The proliferation of layers in the Cloud and what to do about it

There’s an old adage in Computer Science, which goes: “There’s no problem, which cannot be solved by adding another layer of indirection.” One usually goes on to add: “Except, of course, for the problem of too many layers of indirection.” Truth is, layers are great. They have been intimately involved in almost all the great breakthroughs in IT productivity. Fundamentally, they allow us to abstract away unneeded complexity and get on with the work we are supposed to be doing without having to deal with issues that aren’t relevant to us. Assembly language is cumbersome, so we add one or more layers of programming language, which makes our code (almost) human readable and makes us many times more productive as programmers. The compiler takes care of the translation and 99% of the time that causes no major issues. Coding for multiple platforms is hard and time consuming, but with Java or - these days more likely - a nice shiny web application, we can rely on a virtual machine or a browser to ensure that it runs across client environments, operating systems, and hardware platforms. As any web developer will tell you, the process of making something cross-browser compatible is far from trivial and often aggravating, but imagine having to write separate code bases for every target platform instead. A lot less pleasant isn’t it?
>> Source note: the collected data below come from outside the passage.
import Mathlib
import Summits.Ventures.PercRepro2.Defs
import Summits.Ventures.PercRepro2.Independence
import Summits.Ventures.PercRepro2.Harris
import Summits.Ventures.PercRepro2.Graph
import Summits.Ventures.PercRepro2.Events
import Summits.Ventures.PercRepro2.Induced
import Summits.Ventures.PercRepro2.BHKAvoid
import Summits.Ventures.PercRepro2.ZCPendantSecondOrder

/-!
# (CD₀): the up-set-free core of row 2′CD is a theorem (blind cell PercRepro2, mine-a g30; MINE-A.md §85.14)

Two roots `a₁, a₂`, marks `a₃, o`; `Q = {a₁ ↮ a₂}`, `U = C₁ ∪ C₂` the union of the root clusters,
`e = {a₃ ∈ C₁}`, `f = {o ∈ C₂}`, `N = {a₃ ∉ U}`, `oU = {o ∈ U}`.  The case `𝒰 = {a₃ ∈ C₁}` of
row 2′CD (`(CD) = (DOM_a)`: `Cov_Q(1_𝒰, e(γ − f)) ≥ 0`, `γ = P_Q(oU ∣ N)`) is

  `(CD₀)   P(Q ∩ e ∩ f) · P(Q ∩ N) ≤ P(Q ∩ e) · P(Q ∩ N ∩ oU)`,

i.e. `P_Q(o ∈ C₂ ∣ a₃ ∈ C₁) ≤ P_Q(o ∈ C₁ ∪ C₂ ∣ a₃ ∉ C₁ ∪ C₂)`.  Proof: with `R = {C₂ ↮ {a₁, a₃}}`,
`A = P(R e f)`, `B = P(R eᶜ f)`, `C = P(R e fᶜ)`, `D = P(R eᶜ fᶜ)`, `Ψ = P(R eᶜ fᶜ ∩ {o ∈ C₁})`, the four
probabilities are `A`, `B + D`, `A + C`, `B + Ψ`, and `(A + C)(B + Ψ) − A(B + D) = (CB − AD) + Ψ(A + C)`,
where `CB − AD ≥ 0` is the van den Berg–Häggström–Kahn cross-cluster inequality with the cluster of
`a₂` avoiding `{a₁, a₃}` (`bhk_cross_cluster_avoid`: `{o ∈ C₂}` and `{a₃ ∈ C₁}` negatively correlated
given `R`).  No definition; one seat.
-/

namespace Summit.Ventures.PercRepro2

namespace CDZero

section Sets

variable {V : Type*} {E : Type*} (ends : E → Sym2 V) (a₁ a₂ a₃ o : V)

/-- `{a₂ ↮ {a₁, a₃}} = {a₁ ↮ a₂} ∩ {a₂ ↮ a₃}`. -/
lemma avoidAll_a₂_pair_eq [DecidableEq V] :
    avoidAll ends a₂ {a₁, a₃} = (connEvent ends a₁ a₂)ᶜ ∩ (connEvent ends a₂ a₃)ᶜ := by
  ext ω
  simp only [mem_avoidAll, Finset.mem_insert, Finset.mem_singleton, Set.mem_inter_iff,
    Set.mem_compl_iff, mem_connEvent]
  constructor
  · intro h
    exact ⟨fun h' => h a₁ (Or.inl rfl) (conn_symm h'), h a₃ (Or.inr rfl)⟩
  · rintro ⟨h1, h2⟩ x hx
    rcases hx with rfl | rfl
    · exact fun h' => h1 (conn_symm h')
    · exact h2

/-- Under `{a₁ ↮ a₂}`, `{a₃ ∈ C₁}` forces `{a₃ ∉ C₂}`:
`Q ∩ e = Q ∩ (a₂ ↮ a₃) ∩ e`. -/
lemma Q_inter_e_eq :
    (connEvent ends a₁ a₂)ᶜ ∩ connEvent ends a₁ a₃ =
      (connEvent ends a₁ a₂)ᶜ ∩ (connEvent ends a₂ a₃)ᶜ ∩ connEvent ends a₁ a₃ := by
  ext ω
  simp only [Set.mem_inter_iff, Set.mem_compl_iff, mem_connEvent]
  constructor
  · rintro ⟨h1, h2⟩
    exact ⟨⟨h1, fun h3 => h1 (conn_trans h2 (conn_symm h3))⟩, h2⟩
  · rintro ⟨⟨h1, _⟩, h2⟩
    exact ⟨h1, h2⟩

end Sets

section Main

variable {V : Type*} {E : Type*} [Fintype E] [DecidableEq E] [Fintype V] [DecidableEq V]
  {R : Type*} [Field R] [LinearOrder R] [IsStrictOrderedRing R]

/-- **(CD₀)**: `P(Q ∩ e ∩ f) · P(Q ∩ N) ≤ P(Q ∩ e) · P(Q ∩ N ∩ oU)` with `Q = {a₁ ↮ a₂}`,
`e = {a₃ ∈ C₁}`, `f = {o ∈ C₂}`, `N = {a₃ ∉ C₁} ∩ {a₃ ∉ C₂}`, `oU = {o ∈ C₁} ∪ {o ∈ C₂}`. -/
theorem cd_zero (p : E → R) (hp : IsProbVec p) (ends : E → Sym2 V) (a₁ a₂ a₃ o : V) :
    let Q := (connEvent ends a₁ a₂)ᶜ
    let e := connEvent ends a₁ a₃
    let f := connEvent ends a₂ o
    let N := (connEvent ends a₁ a₃)ᶜ ∩ (connEvent ends a₂ a₃)ᶜ
    let oU := connEvent ends a₁ o ∪ connEvent ends a₂ o
    prob p (Q ∩ e ∩ f) * prob p (Q ∩ N) ≤ prob p (Q ∩ e) * prob p (Q ∩ N ∩ oU) := by
  intro Q e f N oU
  -- the avoidance world `R = {a₂ ↮ {a₁, a₃}}`
  set Rv := avoidAll ends a₂ {a₁, a₃} with hRv
  have hR : Rv = Q ∩ (connEvent ends a₂ a₃)ᶜ := avoidAll_a₂_pair_eq ends a₁ a₂ a₃
  -- BHK cross-cluster: `{o ∈ C₂}` (of `C₂`) vs `{a₃ ∈ C₁}` (of `C₁`) given `R`
  have hbhk := bhk_cross_cluster_avoid p hp ends a₂ a₁ (X := {a₁, a₃}) (by simp)
    (ZCPendant.isUpperSet_mem_o (V := V) o) (ZCPendant.isUpperSet_mem_o (V := V) a₃)
  rw [ZCPendant.clusterInEvent_mem_o_eq, ZCPendant.clusterInEvent_mem_o_eq] at hbhk
  -- `hbhk : P(f ∩ e ∩ R) * P(R) ≤ P(f ∩ R) * P(e ∩ R)`
  -- the four pieces
  have s1 : Q ∩ e = Rv ∩ e := by rw [hR]; exact Q_inter_e_eq ends a₁ a₂ a₃
  have s2 : Q ∩ e ∩ f = f ∩ e ∩ Rv := by
    rw [s1, Set.inter_comm Rv e, Set.inter_assoc, Set.inter_comm Rv f, ← Set.inter_assoc,
      Set.inter_comm e f]
  have s3 : Q ∩ N = Rv ∩ eᶜ := by
    rw [hR]
    ext ω
    simp only [N, Set.mem_inter_iff, Set.mem_compl_iff]
    tauto
  have s4 : Q ∩ N ∩ oU = (Rv ∩ eᶜ ∩ f) ∪ (Rv ∩ eᶜ ∩ fᶜ ∩ connEvent ends a₁ o) := by
    rw [s3]
    ext ω
    simp only [oU, Set.mem_inter_iff, Set.mem_union, Set.mem_compl_iff]
    tauto
  -- probabilities
  have hA : prob p (f ∩ e ∩ Rv) = prob p (Q ∩ e ∩ f) := by rw [s2]
  have hRe : prob p (e ∩ Rv) = prob p (Q ∩ e) := by rw [s1, Set.inter_comm]
  have hfR : prob p (f ∩ Rv) = prob p (f ∩ e ∩ Rv) + prob p (f ∩ eᶜ ∩ Rv) := by
    have := prob_inter_add_prob_inter_compl p (f ∩ Rv) e
    rw [Set.inter_right_comm f Rv e, Set.inter_right_comm f Rv eᶜ] at this
    exact this.symm
  have hRsplit : prob p Rv = prob p (e ∩ Rv) + prob p (Rv ∩ eᶜ) := by
    have := prob_inter_add_prob_inter_compl p Rv e
    rw [Set.inter_comm Rv e] at this
    exact this.symm
  have hRe_split : prob p (e ∩ Rv) = prob p (f ∩ e ∩ Rv) + prob p (Rv ∩ e ∩ fᶜ) := by
    have := prob_inter_add_prob_inter_compl p (e ∩ Rv) f
    rw [show e ∩ Rv ∩ f = f ∩ e ∩ Rv by
      rw [Set.inter_comm (e ∩ Rv) f, ← Set.inter_assoc],
      show e ∩ Rv ∩ fᶜ = Rv ∩ e ∩ fᶜ by rw [Set.inter_comm e Rv]] at this
    exact this.symm
  have hRec_split : prob p (Rv ∩ eᶜ) = prob p (f ∩ eᶜ ∩ Rv) + prob p (Rv ∩ eᶜ ∩ fᶜ) := by
    have := prob_inter_add_prob_inter_compl p (Rv ∩ eᶜ) f
    rw [show Rv ∩ eᶜ ∩ f = f ∩ eᶜ ∩ Rv by
      rw [Set.inter_comm (Rv ∩ eᶜ) f, Set.inter_comm Rv eᶜ, ← Set.inter_assoc]] at this
    exact this.symm
  have hΨ : prob p (Q ∩ N ∩ oU) =
      prob p (f ∩ eᶜ ∩ Rv) + prob p (Rv ∩ eᶜ ∩ fᶜ ∩ connEvent ends a₁ o) := by
    rw [s4, prob_union_of_disjoint]
    · rw [show Rv ∩ eᶜ ∩ f = f ∩ eᶜ ∩ Rv by
        rw [Set.inter_comm (Rv ∩ eᶜ) f, Set.inter_comm Rv eᶜ, ← Set.inter_assoc]]
    · refine Set.disjoint_left.mpr fun ω h1 h2 => ?_
      exact h2.1.2 h1.2
  have hΨle : prob p (Rv ∩ eᶜ ∩ fᶜ ∩ connEvent ends a₁ o) ≤ prob p (Rv ∩ eᶜ ∩ fᶜ) :=
    prob_mono hp Set.inter_subset_left
  have hΨ0 : 0 ≤ prob p (Rv ∩ eᶜ ∩ fᶜ ∩ connEvent ends a₁ o) := prob_nonneg hp _
  have hA0 : 0 ≤ prob p (f ∩ e ∩ Rv) := prob_nonneg hp _
  have hC0 : 0 ≤ prob p (Rv ∩ e ∩ fᶜ) := prob_nonneg hp _
  have hB0 : 0 ≤ prob p (f ∩ eᶜ ∩ Rv) := prob_nonneg hp _
  have hD0 : 0 ≤ prob p (Rv ∩ eᶜ ∩ fᶜ) := prob_nonneg hp _
  -- assemble: (A + C)(B + Ψ) − A(B + D) = (CB − AD) + Ψ(A + C), and CB − AD ≥ 0 from hbhk
  rw [← hA, ← hRe, hΨ, s3, hRec_split]
  rw [hRsplit, hRec_split, hfR, hRe_split] at hbhk
  nlinarith [hbhk, mul_nonneg hΨ0 hA0, mul_nonneg hΨ0 hC0, hB0, hD0, hRe_split]

end Main

end CDZero

end Summit.Ventures.PercRepro2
From one perspective Cloud Computing in toto is a massive exercise in indirection. IaaS abstracts away the details of hardware and network maintenance and allow us to provision compute and storage resources in a simple interface. PaaS adds another layer that allows you to abstract the OS and system services and only focus on the bits that are relevant to your development.  SaaS, finally, abstracts away most of the complexities of application management and maintenance and allows you to just get on with using the service.
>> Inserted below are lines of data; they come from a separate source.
import Mathlib
import HarnessLib
import HarnessLib.Audit
import Summits.Langlands.Statement
import Literature.NumberTheory.GaloisRepresentations.LabelledHodgeTateWeights
import Literature.NumberTheory.GaloisRepresentations.CrystallineDeformationRing
import Literature.NumberTheory.Automorphic.LocalLanglandsDatumProofs
import Summits.Langlands.Langlands.Theorems.TriangulineChamberWallLemma
import HarnessLib.Audit.Status.Attr
/-- **(BLOCK LAW) the three-case law of one block.**  For a prime `p > c ≥ 1` and ANY `m, t`: with `OUT =` anchor LevelsWilson's branch value of
the block `(t → t+c)` on `m` points (`0` if `m < t + c`; Wilson's sum below the middle; the complement's Wilson sum above it), `IN =` the same for
the block `(t−(p−c) → t)` when `p − c ≤ t` (else `0`), and the WINDOW `2t ≤ m + (p−c) ∧ m < 2t + c`:
`OUT + IN + [window]·S_p(m,t) = C(m,t) + [window]·S_p(m,t+c)` with both `p`-sections `S_p(m,x) = Σ_{y ≤ m, y ≡ x (p)} C(m,y)` in pieces — i.e. the
block's homology `C(m,t) − OUT − IN` is `0` off the window (PROBE 27 (EX-W), twice: below it and, with `c ↔ p − c` at the complement, beyond it) and
`S_p(m,t) − S_p(m,t+c)` on it (§1 (B-W) and its degenerate corners `t < p − c` (no in-block) and `m < t + c` (no columns), all from anchor
304's (FY)). -/
theorem block_law {p c : ℕ} (hp : p.Prime) (hc : 0 < c) (hcp : c < p) (m t : ℕ) :
    (if m < t + c then 0
      else if t + (t + c) ≤ m then
        ∑ i ∈ Finset.range (t + 1),
          (if p ∣ (t + c - i).choose (t - i) then 0 else (m.choose i - if i = 0 then 0 else m.choose (i - 1)))
      else
        ∑ i ∈ Finset.range (m - (t + c) + 1),
          (if p ∣ (m - t - i).choose (m - (t + c) - i) then 0 else (m.choose i - if i = 0 then 0 else m.choose (i - 1)))) +
      (if p - c ≤ t then
        (if m < t - (p - c) + (p - c) then 0
          else if t - (p - c) + (t - (p - c) + (p - c)) ≤ m then
            ∑ i ∈ Finset.range (t - (p - c) + 1),
              (if p ∣ (t - (p - c) + (p - c) - i).choose (t - (p - c) - i) then 0
               else (m.choose i - if i = 0 then 0 else m.choose (i - 1)))
          else
            ∑ i ∈ Finset.range (m - (t - (p - c) + (p - c)) + 1),
              (if p ∣ (m - (t - (p - c)) - i).choose (m - (t - (p - c) + (p - c)) - i) then 0
               else (m.choose i - if i = 0 then 0 else m.choose (i - 1))))
        else 0) +
      (if 2 * t ≤ m + (p - c) ∧ m < 2 * t + c then
        (∑ b ∈ Finset.range (t / p), m.choose (t - (b + 1) * p)) + m.choose t + ∑ b ∈ Finset.range ((m - t) / p), m.choose (t + (b + 1) * p)
        else 0) =
    m.choose t +
      (if 2 * t ≤ m + (p - c) ∧ m < 2 * t + c then
        (∑ b ∈ Finset.range ((t + c) / p), m.choose (t + c - (b + 1) * p)) + m.choose (t + c) +
          ∑ b ∈ Finset.range ((m - (t + c)) / p), m.choose (t + c + (b + 1) * p)
        else 0) := by
  by_cases hcol : m < t + c
  · -- no columns: OUT = 0
    rw [if_pos hcol]
    have hC : m.choose (t + c) = 0 := Nat.choose_eq_zero_of_lt hcol
    have hup' : ∑ b ∈ Finset.range ((m - (t + c)) / p), m.choose (t + c + (b + 1) * p) = 0 := by
      rw [show m - (t + c) = 0 by omega, Nat.zero_div, Finset.range_zero, Finset.sum_empty]
    by_cases hin : p - c ≤ t
    · rw [if_pos hin]
      by_cases htm : m < t
      · -- no rows either
        have hw : ¬ (2 * t ≤ m + (p - c) ∧ m < 2 * t + c) := by omega
        rw [if_pos (show m < t - (p - c) + (p - c) by omega), if_neg hw, if_neg hw, Nat.choose_eq_zero_of_lt htm]
      · rw [if_neg (show ¬ m < t - (p - c) + (p - c) by omega)]
        have hup : ∑ b ∈ Finset.range ((m - t) / p), m.choose (t + (b + 1) * p) = 0 := by
          rw [Nat.div_eq_of_lt (by omega : m - t < p), Finset.range_zero, Finset.sum_empty]
        by_cases hbi : t - (p - c) + (t - (p - c) + (p - c)) ≤ m
        · -- window, in-block balanced: (FY) for the in-block and the shift
          have hw : 2 * t ≤ m + (p - c) ∧ m < 2 * t + c := ⟨by omega, by omega⟩
          rw [if_pos hbi, if_pos hw, if_pos hw, hC, hup, hup']
          have h2 := wilson_sum_add_eq hp (show p - c < p by omega) m (t - (p - c)) (t - (p - c) + (p - c)) rfl (by omega)
          have e1 : t - (p - c) + (p - c) = t := by omega
          rw [e1] at h2
          have key := sum_choose_shift hp.pos m (t - (p - c))
          rw [show t - (p - c) + p = t + c by omega] at key
          rw [e1]
          omega
        · -- beyond the window, in-block by its complement: (FY) for the complement, which is all of C(m, m−t) = C(m,t)
          have hw : ¬ (2 * t ≤ m + (p - c) ∧ m < 2 * t + c) := by omega
          rw [if_neg hbi, if_neg hw, if_neg hw, Nat.add_zero, Nat.add_zero, Nat.zero_add]
          have e1 : t - (p - c) + (p - c) = t := by omega
          have e2 : m - (t - (p - c)) = m - t + (p - c) := by omega
          rw [e1, e2]
          have h2 := wilson_sum_add_eq hp (show p - c < p by omega) m (m - t) (m - t + (p - c)) rfl (by omega)
          rw [Nat.div_eq_of_lt (by omega : m - t + (p - c) < p), Nat.div_eq_of_lt (by omega : m - t < p), Finset.range_zero,
            Finset.sum_empty, Finset.sum_empty, Nat.add_zero, Nat.add_zero, Nat.choose_symm (by omega : t ≤ m)] at h2
          exact h2
    · -- no in-block
      rw [if_neg hin]
      have hlow : ∑ b ∈ Finset.range (t / p), m.choose (t - (b + 1) * p) = 0 := by
        rw [Nat.div_eq_of_lt (by omega : t < p), Finset.range_zero, Finset.sum_empty]
      have hlow' : ∑ b ∈ Finset.range ((t + c) / p), m.choose (t + c - (b + 1) * p) = 0 := by
        rw [Nat.div_eq_of_lt (by omega : t + c < p), Finset.range_zero, Finset.sum_empty]
      by_cases htm : m < t
      · have hup : ∑ b ∈ Finset.range ((m - t) / p), m.choose (t + (b + 1) * p) = 0 := by
          rw [show m - t = 0 by omega, Nat.zero_div, Finset.range_zero, Finset.sum_empty]
        rw [hlow, hlow', hup, hup', hC, Nat.choose_eq_zero_of_lt htm]
      · have hup : ∑ b ∈ Finset.range ((m - t) / p), m.choose (t + (b + 1) * p) = 0 := by
          rw [Nat.div_eq_of_lt (by omega : m - t < p), Finset.range_zero, Finset.sum_empty]
        have hw : 2 * t ≤ m + (p - c) ∧ m < 2 * t + c := ⟨by omega, by omega⟩
        rw [if_pos hw, if_pos hw, hlow, hlow', hup, hup', hC]
        omega
  · -- columns exist
    rw [if_neg hcol]
    by_cases hbal : t + (t + c) ≤ m
    · -- balanced out-block: no window
      have hw : ¬ (2 * t ≤ m + (p - c) ∧ m < 2 * t + c) := by omega
      rw [if_pos hbal, if_neg hw, if_neg hw, Nat.add_zero, Nat.add_zero]
      by_cases hin : p - c ≤ t
      · -- PROBE 27 (EX-W)
        rw [if_pos hin, if_neg (show ¬ m < t - (p - c) + (p - c) by omega),
          if_pos (show t - (p - c) + (t - (p - c) + (p - c)) ≤ m by omega)]
        obtain ⟨t, rfl⟩ : ∃ t₀, t = t₀ + (p - c) := ⟨t - (p - c), by omega⟩
        rw [Nat.add_sub_cancel]
        exact wilson_sum_add_wilson_sum_eq hp hc hcp m t (by omega)
      · -- no in-block: (FY) with both tails empty
        rw [if_neg hin, Nat.add_zero]
        have h1 := wilson_sum_add_eq hp hcp m t (t + c) rfl (by omega)
        rw [Nat.div_eq_of_lt (by omega : t + c < p), Nat.div_eq_of_lt (by omega : t < p), Finset.range_zero, Finset.sum_empty,
          Finset.sum_empty, Nat.add_zero, Nat.add_zero] at h1
        exact h1
    · -- unbalanced out-block, by its complement
      rw [if_neg hbal]
      by_cases hin : p - c ≤ t
      · rw [if_pos hin, if_neg (show ¬ m < t - (p - c) + (p - c) by omega)]
        by_cases hbi : t - (p - c) + (t - (p - c) + (p - c)) ≤ m
        · -- THE WINDOW: PROBE 28 (B-W)
          have hw : 2 * t ≤ m + (p - c) ∧ m < 2 * t + c := ⟨by omega, by omega⟩
          rw [if_pos hbi, if_pos hw, if_pos hw]
          have e1 : t - (p - c) + (p - c) = t := by omega
          rw [e1]
          have h := wilson_sum_add_wilson_sum_add_eq hp hc hcp m t (by omega) hin (by omega) (by omega)
          omega
        · -- beyond the window: PROBE 27 (EX-W) for the complements, `c ↔ p − c`
          have hw : ¬ (2 * t ≤ m + (p - c) ∧ m < 2 * t + c) := by omega
          rw [if_neg hbi, if_neg hw, if_neg hw, Nat.add_zero, Nat.add_zero]
          have e1 : t - (p - c) + (p - c) = t := by omega
          have e2 : m - (t - (p - c)) = m - (t + c) + c + (p - c) := by omega
          have e3 : m - t = m - (t + c) + c := by omega
          rw [e1, e2, e3]
          have h := wilson_sum_add_wilson_sum_eq hp (show 0 < p - c by omega) (show p - c < p by omega) m (m - (t + c)) (by omega)
          have e4 : m.choose (m - (t + c) + c) = m.choose t := by
            rw [show m - (t + c) + c = m - t by omega, Nat.choose_symm (by omega)]
          rw [show p - (p - c) = c by omega, e4] at h
          rw [add_comm]
          exact h
      · -- window, no in-block: (FY) for the complement and two reflections
        have hw : 2 * t ≤ m + (p - c) ∧ m < 2 * t + c := ⟨by omega, by omega⟩
        rw [if_neg hin, Nat.add_zero, if_pos hw, if_pos hw]
        have hlow : ∑ b ∈ Finset.range (t / p), m.choose (t - (b + 1) * p) = 0 := by
          rw [Nat.div_eq_of_lt (by omega : t < p), Finset.range_zero, Finset.sum_empty]
        have hlow' : ∑ b ∈ Finset.range ((t + c) / p), m.choose (t + c - (b + 1) * p) = 0 := by
          rw [Nat.div_eq_of_lt (by omega : t + c < p), Finset.range_zero, Finset.sum_empty]
        rw [hlow, hlow']
        have h1 := wilson_sum_add_eq hp hcp m (m - (t + c)) (m - t) (by omega) (by omega)
        rw [show m - (t + c) + c = m - t by omega, sum_choose_reflect hp.pos m t (by omega), sum_choose_reflect hp.pos m (t + c) (by omega),
          Nat.choose_symm (by omega : t + c ≤ m)] at h1
        omega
However, the act of abstracting away complexity by its very nature makes the total system architecture more opaque. And with the distributed nature of Cloud Computing systems, this can become a threat to effectively managing your ICT estate. In any given Cloud system there may be numerous vendors involved running platforms with discrete underlying architectures. While some scenarios are relatively simple, for instance a PHP web app running on top of Ubuntu Server on Amazon EC2, others can get quite hairy. Imagine a provider of mobile payment services running a SaaS application on top of a custom mobile provider framework from a second vendor running on Engine Yard running on EC2. SaaS on PaaS on PaaS on IaaS, effectively and it can easily get more complicated if you add in additional integrations and 3rd party web services. At the very least, you would be dealing with four different vendors using four separate system architectures probably hosted in multiple physical locations. How as a customer do I really understand the implications of using this service in my Enterprise Architecture? Some might argue that I don’t have to, just sign-up to and let it be the vendor’s problem. But for any organisation with serious compliance requirements and pro-active management of Service Levels that answer won’t fly further than Superman after a kryptonite sandwich.

This creates two sets of challenges for the ICT organisation: one technical and one commercial. On a technical level, I need to understand how the layers of my proposed stack fit together. What are the potential points of failure, what are the security risks and threat vectors relevant to each layer, and how is the responsibility for my service provision actually distributed across providers? On the commercial level, I need to understand the vendor risk associated with each part of the puzzle, what my real chances of the vendor meeting service level commitments given the distributed nature of the system are, and who I can point the finger at for different types of failure. For compliance, I will need to have risk assessments of each vendor and know how I will monitor that the vendors continue to live up to the commitments they have made. Standards, like ISO27001, help a lot, but are not catch-alls.

This may seem a daunting endeavour, but fortunately doing these types of assessment needn’t be overly strenuous. The Cloud is consolidating on the lower layers, and you only have to assess Amazon once. It is an achievable task to put together a standard set of questions and clarifications you’ll need from providers. If you’re a bit clever about it, you’ll feed that back to your procurement process and make sure that this information is taken in account when assessing vendor risk and performing technology selection.

Cloud Computing for all its great strengths is not a silver bullet. You still need to own and take responsibility for the architecture that you deploy. As the legendary Fred Brooks told us so many years ago, there is an inherent minimum level of complexity to computer systems. Attempts to go beyond this are bound to fail. At the end of the day there is no way to simultaneously abdicate responsibility for your Enterprise Architecture and retain a reasonable conviction that it will remain effective. There never was.